AIM OF THE TASK:
Provide again, from the entries below, every line from the one containing "(T5-42) identifies the" through the one containing "the invariant pairing", exactly as written, and no other line.

Records from a data source
=== Section Start ===

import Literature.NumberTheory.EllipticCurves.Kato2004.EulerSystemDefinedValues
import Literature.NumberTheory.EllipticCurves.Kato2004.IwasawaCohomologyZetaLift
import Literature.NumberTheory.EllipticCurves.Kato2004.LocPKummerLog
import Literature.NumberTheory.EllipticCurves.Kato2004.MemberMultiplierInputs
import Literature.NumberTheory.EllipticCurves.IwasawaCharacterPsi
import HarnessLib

=== Section End ===
=== Section Start ===

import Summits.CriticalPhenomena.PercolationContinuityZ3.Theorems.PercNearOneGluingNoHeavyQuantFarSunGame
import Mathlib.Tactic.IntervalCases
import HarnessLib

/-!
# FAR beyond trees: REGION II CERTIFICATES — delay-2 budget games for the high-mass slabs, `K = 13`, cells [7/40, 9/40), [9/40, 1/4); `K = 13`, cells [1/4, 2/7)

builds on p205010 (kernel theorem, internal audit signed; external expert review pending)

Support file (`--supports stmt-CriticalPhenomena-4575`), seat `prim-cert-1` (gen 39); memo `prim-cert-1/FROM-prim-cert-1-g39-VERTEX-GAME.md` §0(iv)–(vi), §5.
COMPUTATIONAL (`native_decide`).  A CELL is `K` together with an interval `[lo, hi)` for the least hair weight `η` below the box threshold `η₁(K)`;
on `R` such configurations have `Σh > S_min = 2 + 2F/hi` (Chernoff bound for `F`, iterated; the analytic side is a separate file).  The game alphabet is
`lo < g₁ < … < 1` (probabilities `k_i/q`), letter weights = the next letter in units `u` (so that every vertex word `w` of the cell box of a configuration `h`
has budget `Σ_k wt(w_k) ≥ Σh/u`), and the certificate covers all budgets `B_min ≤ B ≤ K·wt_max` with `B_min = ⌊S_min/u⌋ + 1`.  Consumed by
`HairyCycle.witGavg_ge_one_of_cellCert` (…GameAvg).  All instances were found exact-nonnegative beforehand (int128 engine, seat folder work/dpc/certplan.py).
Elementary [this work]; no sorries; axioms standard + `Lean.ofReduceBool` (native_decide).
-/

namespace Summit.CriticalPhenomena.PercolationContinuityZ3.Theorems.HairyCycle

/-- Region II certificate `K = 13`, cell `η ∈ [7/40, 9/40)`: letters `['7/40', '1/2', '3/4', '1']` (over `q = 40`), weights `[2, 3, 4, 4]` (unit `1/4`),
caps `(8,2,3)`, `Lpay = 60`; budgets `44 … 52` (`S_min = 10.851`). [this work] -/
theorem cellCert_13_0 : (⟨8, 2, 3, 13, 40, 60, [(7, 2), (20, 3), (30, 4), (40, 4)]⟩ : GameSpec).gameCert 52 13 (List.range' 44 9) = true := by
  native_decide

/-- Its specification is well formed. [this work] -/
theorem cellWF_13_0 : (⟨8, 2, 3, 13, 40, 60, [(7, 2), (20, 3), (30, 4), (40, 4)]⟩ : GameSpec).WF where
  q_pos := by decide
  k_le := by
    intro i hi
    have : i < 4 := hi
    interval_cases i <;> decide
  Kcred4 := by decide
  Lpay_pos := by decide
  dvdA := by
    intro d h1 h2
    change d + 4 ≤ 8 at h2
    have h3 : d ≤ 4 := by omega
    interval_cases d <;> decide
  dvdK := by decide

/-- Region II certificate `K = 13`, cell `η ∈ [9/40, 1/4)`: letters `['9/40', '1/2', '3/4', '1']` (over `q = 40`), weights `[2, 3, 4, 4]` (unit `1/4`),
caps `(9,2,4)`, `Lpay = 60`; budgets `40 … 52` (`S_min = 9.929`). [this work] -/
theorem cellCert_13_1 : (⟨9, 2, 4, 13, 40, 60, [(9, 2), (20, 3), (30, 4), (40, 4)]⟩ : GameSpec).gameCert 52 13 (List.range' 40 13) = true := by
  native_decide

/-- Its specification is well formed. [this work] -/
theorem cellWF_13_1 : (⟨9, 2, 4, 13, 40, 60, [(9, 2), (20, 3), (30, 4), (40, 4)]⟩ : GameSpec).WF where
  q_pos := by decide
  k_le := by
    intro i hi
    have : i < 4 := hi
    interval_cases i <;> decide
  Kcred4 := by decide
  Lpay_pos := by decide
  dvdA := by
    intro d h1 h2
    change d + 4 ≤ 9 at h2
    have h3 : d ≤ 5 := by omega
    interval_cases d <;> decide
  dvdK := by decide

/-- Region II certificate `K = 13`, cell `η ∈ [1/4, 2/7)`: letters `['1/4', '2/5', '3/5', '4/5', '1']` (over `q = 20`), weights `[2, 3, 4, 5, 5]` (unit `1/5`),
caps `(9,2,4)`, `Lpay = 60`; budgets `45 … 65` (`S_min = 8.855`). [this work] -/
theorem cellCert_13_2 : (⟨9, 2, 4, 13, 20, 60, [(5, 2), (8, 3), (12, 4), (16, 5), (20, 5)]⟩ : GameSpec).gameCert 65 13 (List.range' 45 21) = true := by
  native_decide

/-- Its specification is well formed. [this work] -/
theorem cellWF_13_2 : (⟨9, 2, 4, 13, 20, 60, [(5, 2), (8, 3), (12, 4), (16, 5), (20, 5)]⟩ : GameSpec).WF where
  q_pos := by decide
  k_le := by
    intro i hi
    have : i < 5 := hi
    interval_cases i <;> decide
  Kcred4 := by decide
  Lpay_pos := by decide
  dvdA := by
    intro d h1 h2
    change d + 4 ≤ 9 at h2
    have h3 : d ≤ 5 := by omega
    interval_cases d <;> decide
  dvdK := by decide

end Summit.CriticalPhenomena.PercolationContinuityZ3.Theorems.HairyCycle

=== Section End ===
=== Section Start ===

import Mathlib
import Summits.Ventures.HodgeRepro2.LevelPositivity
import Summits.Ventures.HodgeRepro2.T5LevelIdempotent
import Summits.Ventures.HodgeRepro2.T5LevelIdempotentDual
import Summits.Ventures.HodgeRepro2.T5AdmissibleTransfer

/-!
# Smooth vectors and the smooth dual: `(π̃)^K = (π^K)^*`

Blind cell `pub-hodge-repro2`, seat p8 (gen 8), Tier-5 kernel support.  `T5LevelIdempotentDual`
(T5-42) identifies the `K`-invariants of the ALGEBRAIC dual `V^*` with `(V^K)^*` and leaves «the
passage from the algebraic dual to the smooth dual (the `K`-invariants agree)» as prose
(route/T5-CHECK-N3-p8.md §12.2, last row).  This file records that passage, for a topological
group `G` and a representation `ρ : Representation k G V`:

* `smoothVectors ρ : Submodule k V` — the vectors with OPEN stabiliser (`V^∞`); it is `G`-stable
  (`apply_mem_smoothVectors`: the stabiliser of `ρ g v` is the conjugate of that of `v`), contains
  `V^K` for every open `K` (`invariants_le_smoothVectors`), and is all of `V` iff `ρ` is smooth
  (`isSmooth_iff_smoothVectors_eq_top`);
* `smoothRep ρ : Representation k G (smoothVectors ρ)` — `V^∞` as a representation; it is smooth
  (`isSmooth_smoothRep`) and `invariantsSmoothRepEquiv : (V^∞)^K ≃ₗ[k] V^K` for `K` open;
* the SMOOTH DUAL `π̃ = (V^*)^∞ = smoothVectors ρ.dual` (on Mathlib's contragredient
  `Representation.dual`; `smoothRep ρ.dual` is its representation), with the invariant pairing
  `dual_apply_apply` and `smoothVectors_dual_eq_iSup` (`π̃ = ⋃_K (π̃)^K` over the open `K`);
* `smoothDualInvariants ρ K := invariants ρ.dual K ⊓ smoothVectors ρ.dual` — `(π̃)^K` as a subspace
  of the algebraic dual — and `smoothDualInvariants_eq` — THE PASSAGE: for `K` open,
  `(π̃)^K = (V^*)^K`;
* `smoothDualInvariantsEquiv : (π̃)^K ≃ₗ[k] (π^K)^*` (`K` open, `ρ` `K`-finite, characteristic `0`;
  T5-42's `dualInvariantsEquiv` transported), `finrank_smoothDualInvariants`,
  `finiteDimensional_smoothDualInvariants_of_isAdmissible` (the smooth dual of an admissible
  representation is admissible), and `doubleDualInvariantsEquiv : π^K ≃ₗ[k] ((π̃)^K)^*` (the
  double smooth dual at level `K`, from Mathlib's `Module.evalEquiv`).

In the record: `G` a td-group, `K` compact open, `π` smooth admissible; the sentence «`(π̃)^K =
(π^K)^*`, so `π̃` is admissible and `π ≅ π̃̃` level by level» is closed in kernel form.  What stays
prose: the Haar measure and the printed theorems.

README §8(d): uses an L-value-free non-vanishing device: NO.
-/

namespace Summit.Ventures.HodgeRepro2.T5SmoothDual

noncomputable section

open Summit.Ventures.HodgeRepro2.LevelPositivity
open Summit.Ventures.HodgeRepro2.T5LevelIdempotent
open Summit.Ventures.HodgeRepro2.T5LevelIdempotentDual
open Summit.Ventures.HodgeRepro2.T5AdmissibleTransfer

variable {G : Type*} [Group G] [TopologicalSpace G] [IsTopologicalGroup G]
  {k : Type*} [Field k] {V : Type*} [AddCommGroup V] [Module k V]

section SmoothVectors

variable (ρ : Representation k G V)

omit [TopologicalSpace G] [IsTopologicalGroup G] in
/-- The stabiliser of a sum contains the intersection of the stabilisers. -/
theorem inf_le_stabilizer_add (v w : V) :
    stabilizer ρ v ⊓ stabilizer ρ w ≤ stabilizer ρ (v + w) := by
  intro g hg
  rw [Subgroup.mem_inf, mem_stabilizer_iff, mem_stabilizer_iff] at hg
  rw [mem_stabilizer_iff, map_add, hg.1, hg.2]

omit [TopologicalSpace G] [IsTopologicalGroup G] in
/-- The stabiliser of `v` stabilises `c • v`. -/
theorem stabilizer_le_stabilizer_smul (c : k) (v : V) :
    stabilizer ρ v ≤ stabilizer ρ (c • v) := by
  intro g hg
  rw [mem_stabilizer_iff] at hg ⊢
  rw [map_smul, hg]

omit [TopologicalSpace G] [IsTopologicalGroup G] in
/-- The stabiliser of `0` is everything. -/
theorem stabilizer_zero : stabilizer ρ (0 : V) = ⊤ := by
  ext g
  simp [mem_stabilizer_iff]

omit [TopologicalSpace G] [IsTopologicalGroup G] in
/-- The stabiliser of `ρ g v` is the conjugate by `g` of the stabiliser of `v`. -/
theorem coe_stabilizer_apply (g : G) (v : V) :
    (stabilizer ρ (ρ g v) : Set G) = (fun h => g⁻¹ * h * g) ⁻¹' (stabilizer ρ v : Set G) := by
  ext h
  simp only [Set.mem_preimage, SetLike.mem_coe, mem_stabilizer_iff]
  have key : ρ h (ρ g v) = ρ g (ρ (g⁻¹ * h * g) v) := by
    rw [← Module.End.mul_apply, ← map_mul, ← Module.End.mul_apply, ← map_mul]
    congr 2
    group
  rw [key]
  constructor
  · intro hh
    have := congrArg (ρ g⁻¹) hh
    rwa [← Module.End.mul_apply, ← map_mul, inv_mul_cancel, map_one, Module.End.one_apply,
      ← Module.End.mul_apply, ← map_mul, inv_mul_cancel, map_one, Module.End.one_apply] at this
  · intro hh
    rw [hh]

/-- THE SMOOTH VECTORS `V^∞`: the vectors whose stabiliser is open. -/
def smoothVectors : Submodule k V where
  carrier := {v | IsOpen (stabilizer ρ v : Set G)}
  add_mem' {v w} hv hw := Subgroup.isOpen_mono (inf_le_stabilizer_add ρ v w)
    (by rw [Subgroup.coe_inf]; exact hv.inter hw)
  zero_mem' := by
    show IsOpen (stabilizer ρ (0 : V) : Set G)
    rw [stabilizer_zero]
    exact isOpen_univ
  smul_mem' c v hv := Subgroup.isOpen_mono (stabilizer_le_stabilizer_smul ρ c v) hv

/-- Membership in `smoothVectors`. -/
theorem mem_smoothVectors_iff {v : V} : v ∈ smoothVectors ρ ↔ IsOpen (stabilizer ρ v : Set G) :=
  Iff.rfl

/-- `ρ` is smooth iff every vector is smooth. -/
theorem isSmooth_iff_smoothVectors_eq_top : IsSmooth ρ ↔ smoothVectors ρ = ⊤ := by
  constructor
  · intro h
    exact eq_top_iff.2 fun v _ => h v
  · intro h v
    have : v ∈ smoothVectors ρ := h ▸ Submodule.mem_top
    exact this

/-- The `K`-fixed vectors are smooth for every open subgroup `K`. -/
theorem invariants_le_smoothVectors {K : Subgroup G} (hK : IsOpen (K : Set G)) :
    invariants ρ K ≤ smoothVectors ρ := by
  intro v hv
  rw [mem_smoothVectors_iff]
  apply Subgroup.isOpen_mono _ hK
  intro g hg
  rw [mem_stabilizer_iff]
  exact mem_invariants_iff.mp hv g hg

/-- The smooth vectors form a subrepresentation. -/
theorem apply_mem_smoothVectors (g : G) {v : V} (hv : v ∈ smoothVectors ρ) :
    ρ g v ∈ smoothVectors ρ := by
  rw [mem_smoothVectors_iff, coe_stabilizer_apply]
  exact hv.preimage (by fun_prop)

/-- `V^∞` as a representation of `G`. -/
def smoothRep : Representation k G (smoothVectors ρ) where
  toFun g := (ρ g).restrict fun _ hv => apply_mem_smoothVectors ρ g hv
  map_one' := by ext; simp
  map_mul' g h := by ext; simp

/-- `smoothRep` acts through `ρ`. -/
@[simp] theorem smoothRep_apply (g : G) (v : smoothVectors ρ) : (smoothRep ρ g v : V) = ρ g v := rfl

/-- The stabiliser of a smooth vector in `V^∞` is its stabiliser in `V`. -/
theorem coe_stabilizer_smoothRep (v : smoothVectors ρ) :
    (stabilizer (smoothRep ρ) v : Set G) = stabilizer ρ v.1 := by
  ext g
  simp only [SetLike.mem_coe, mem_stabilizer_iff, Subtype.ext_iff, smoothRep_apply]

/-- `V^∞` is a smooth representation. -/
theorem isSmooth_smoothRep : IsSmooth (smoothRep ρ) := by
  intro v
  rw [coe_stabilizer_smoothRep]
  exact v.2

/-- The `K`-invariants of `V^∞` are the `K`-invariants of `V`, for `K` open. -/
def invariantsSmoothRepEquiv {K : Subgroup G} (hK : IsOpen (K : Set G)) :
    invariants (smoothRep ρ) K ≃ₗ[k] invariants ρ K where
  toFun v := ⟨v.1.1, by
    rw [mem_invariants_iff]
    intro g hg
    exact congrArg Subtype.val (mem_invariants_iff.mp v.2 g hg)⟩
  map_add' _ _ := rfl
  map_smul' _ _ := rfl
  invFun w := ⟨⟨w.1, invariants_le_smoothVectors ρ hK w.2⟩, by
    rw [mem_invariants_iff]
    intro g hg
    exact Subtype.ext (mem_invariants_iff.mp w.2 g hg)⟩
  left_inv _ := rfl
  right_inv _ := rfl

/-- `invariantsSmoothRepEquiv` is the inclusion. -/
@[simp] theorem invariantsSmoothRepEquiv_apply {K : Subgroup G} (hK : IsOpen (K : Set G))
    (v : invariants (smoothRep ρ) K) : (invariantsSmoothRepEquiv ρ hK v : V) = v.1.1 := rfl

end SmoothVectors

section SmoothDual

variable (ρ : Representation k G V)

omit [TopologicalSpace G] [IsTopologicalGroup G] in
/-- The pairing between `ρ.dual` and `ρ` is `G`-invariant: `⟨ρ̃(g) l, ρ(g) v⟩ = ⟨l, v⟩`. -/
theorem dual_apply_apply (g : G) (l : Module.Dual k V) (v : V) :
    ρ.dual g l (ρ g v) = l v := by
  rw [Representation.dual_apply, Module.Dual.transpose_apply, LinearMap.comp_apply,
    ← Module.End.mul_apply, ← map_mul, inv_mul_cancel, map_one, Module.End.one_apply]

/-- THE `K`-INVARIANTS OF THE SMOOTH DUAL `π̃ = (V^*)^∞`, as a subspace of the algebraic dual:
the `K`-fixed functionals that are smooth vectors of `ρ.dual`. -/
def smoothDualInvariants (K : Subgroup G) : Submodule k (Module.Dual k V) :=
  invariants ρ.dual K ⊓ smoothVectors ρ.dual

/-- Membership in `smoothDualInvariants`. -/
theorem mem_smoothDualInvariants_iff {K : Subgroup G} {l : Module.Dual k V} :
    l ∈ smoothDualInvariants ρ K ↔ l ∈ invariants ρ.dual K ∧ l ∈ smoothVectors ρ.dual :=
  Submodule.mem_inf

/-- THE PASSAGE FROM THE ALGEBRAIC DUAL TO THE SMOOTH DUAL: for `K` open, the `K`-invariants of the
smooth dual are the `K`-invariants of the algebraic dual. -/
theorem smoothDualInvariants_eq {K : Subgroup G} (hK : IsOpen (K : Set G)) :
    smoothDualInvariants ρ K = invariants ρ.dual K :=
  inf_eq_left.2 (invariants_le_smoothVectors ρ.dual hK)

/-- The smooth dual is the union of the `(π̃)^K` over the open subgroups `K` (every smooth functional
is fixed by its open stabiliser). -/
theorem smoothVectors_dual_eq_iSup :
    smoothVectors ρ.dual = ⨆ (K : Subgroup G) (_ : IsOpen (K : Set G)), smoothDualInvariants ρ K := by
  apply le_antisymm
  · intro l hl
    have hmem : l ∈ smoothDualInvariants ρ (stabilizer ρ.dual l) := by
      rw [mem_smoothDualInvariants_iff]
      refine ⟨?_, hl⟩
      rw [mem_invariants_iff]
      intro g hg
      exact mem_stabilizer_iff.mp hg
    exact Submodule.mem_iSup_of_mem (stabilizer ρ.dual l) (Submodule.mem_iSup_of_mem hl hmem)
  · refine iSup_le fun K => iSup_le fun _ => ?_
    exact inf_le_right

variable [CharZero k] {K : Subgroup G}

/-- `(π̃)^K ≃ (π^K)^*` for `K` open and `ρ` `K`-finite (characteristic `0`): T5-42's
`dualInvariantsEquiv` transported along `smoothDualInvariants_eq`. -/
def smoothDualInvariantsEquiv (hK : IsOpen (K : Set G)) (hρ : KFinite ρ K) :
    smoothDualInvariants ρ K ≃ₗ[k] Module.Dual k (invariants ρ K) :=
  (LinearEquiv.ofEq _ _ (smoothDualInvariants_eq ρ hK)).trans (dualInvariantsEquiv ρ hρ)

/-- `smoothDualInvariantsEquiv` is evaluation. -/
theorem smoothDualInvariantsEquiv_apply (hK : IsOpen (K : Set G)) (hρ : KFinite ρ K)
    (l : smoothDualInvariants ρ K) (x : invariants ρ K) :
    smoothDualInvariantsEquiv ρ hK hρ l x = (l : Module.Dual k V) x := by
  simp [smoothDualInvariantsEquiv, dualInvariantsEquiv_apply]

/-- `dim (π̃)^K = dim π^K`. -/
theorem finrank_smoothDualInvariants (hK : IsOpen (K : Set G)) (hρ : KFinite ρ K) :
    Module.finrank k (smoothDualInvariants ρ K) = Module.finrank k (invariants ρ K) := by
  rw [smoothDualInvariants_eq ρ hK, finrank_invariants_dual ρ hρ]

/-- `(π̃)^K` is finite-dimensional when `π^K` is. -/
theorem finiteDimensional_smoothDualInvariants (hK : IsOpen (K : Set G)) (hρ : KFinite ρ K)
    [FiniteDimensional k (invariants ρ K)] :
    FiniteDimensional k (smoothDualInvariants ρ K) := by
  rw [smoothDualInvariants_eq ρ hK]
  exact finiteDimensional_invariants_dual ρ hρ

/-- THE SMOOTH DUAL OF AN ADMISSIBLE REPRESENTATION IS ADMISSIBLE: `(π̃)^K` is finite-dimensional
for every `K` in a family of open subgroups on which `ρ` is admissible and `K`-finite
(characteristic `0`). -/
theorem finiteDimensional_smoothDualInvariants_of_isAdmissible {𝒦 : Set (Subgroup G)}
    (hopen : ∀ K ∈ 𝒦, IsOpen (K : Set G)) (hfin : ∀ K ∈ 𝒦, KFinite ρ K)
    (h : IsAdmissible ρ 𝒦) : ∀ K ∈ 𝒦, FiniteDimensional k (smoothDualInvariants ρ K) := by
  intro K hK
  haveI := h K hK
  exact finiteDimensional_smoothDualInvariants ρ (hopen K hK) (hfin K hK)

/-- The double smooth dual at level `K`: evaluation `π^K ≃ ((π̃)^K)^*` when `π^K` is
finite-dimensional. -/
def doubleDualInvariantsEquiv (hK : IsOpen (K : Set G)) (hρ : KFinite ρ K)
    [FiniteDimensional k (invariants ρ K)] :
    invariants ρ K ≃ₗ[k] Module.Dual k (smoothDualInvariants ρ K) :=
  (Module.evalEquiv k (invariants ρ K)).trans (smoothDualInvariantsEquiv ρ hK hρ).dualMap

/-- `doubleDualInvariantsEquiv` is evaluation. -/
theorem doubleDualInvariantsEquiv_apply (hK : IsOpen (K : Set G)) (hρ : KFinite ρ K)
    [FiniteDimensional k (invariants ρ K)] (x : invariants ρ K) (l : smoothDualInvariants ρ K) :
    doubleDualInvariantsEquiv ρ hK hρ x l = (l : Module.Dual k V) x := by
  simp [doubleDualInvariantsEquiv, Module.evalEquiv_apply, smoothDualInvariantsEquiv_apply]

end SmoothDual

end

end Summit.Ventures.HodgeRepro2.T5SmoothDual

=== Section End ===

EXERCISE SOLUTION:
(T5-42) identifies the `K`-invariants of the ALGEBRAIC dual `V^*` with `(V^K)^*` and leaves «the
passage from the algebraic dual to the smooth dual (the `K`-invariants agree)» as prose
(route/T5-CHECK-N3-p8.md §12.2, last row).  This file records that passage, for a topological
group `G` and a representation `ρ : Representation k G V`:

* `smoothVectors ρ : Submodule k V` — the vectors with OPEN stabiliser (`V^∞`); it is `G`-stable
  (`apply_mem_smoothVectors`: the stabiliser of `ρ g v` is the conjugate of that of `v`), contains
  `V^K` for every open `K` (`invariants_le_smoothVectors`), and is all of `V` iff `ρ` is smooth
  (`isSmooth_iff_smoothVectors_eq_top`);
* `smoothRep ρ : Representation k G (smoothVectors ρ)` — `V^∞` as a representation; it is smooth
  (`isSmooth_smoothRep`) and `invariantsSmoothRepEquiv : (V^∞)^K ≃ₗ[k] V^K` for `K` open;
* the SMOOTH DUAL `π̃ = (V^*)^∞ = smoothVectors ρ.dual` (on Mathlib's contragredient
  `Representation.dual`; `smoothRep ρ.dual` is its representation), with the invariant pairing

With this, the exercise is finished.